» **Exercise directions**: Would you please return every line from the listing that contains the word "inputs"?
(Data in this exercise Opens)
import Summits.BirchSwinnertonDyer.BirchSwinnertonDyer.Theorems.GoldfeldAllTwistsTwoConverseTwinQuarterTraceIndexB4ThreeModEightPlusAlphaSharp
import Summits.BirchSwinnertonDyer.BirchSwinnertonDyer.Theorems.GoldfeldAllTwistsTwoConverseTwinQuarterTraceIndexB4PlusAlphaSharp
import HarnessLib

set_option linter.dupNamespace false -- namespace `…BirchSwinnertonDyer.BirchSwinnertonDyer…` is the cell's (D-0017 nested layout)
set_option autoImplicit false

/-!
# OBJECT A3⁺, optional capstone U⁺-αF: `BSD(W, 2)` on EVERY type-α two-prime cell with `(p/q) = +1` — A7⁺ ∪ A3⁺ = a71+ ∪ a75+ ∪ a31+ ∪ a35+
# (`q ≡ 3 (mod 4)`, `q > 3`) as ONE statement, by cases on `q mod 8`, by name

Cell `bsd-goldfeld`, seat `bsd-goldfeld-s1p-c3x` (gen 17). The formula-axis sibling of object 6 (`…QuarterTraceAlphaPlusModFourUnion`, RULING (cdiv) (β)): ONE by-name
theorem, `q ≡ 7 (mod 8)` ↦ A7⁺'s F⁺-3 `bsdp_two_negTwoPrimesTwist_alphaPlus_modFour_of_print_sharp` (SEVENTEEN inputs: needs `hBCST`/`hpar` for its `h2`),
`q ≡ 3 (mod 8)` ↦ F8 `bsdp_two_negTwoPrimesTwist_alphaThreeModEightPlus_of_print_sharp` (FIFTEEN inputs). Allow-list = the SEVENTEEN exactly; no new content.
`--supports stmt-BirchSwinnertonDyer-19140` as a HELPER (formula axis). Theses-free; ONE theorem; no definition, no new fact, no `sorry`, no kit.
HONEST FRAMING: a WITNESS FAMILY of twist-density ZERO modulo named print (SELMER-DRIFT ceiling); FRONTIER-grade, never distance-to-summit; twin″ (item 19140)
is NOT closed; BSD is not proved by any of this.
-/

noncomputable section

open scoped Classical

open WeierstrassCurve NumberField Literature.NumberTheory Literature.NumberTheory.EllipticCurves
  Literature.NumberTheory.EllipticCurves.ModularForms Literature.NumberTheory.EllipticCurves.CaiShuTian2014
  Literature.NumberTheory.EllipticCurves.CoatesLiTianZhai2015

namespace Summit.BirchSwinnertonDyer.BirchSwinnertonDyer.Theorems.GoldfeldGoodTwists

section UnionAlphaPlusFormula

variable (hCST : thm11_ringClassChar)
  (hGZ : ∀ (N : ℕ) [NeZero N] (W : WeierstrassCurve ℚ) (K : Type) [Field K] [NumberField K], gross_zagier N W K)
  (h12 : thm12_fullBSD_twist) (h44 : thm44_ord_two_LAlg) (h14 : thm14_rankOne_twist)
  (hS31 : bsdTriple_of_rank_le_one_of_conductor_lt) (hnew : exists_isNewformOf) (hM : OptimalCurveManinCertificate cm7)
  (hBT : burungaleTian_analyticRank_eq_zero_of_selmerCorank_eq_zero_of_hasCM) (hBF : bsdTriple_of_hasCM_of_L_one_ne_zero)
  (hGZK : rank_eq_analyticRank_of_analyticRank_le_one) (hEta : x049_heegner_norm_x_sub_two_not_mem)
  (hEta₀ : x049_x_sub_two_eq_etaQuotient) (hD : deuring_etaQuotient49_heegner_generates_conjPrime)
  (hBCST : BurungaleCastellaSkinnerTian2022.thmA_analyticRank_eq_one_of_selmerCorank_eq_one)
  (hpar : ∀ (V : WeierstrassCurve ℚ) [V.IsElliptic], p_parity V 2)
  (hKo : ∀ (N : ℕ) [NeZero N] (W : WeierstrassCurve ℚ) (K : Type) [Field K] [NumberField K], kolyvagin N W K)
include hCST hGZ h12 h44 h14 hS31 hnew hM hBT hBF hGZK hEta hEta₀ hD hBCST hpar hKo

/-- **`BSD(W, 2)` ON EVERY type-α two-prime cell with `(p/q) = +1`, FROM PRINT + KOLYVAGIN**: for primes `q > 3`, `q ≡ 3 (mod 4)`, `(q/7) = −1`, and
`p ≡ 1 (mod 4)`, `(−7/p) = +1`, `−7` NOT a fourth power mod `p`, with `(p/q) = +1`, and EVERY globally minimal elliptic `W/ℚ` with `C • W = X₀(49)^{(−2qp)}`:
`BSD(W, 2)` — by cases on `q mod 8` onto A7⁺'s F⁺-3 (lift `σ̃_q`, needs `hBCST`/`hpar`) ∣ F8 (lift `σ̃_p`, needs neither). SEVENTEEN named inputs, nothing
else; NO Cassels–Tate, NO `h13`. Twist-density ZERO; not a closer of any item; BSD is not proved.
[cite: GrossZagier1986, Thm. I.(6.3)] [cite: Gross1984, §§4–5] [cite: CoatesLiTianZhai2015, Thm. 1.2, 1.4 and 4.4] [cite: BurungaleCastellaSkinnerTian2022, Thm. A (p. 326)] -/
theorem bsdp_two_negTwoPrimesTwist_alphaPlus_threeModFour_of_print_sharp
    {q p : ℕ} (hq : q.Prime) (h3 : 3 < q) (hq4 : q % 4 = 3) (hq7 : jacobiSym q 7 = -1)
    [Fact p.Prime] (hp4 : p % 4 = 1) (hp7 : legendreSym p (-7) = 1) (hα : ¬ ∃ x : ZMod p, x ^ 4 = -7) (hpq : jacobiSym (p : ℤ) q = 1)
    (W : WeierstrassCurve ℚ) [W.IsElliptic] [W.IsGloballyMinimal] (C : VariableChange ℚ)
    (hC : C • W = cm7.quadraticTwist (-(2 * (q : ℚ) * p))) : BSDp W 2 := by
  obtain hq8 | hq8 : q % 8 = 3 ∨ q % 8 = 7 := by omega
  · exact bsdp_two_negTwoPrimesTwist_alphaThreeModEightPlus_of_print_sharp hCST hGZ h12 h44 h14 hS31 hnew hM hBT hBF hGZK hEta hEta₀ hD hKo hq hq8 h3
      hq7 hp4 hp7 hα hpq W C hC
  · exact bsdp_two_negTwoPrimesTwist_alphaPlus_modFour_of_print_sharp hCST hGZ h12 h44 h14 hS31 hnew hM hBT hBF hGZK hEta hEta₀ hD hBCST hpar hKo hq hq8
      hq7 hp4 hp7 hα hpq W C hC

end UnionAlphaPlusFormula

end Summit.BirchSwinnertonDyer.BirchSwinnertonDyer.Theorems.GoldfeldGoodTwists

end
(Data in this exercise Closes)
» **Problem solution**:
theorem, `q ≡ 7 (mod 8)` ↦ A7⁺'s F⁺-3 `bsdp_two_negTwoPrimesTwist_alphaPlus_modFour_of_print_sharp` (SEVENTEEN inputs: needs `hBCST`/`hpar` for its `h2`),
`q ≡ 3 (mod 8)` ↦ F8 `bsdp_two_negTwoPrimesTwist_alphaThreeModEightPlus_of_print_sharp` (FIFTEEN inputs). Allow-list = the SEVENTEEN exactly; no new content.
`BSD(W, 2)` — by cases on `q mod 8` onto A7⁺'s F⁺-3 (lift `σ̃_q`, needs `hBCST`/`hpar`) ∣ F8 (lift `σ̃_p`, needs neither). SEVENTEEN named inputs, nothing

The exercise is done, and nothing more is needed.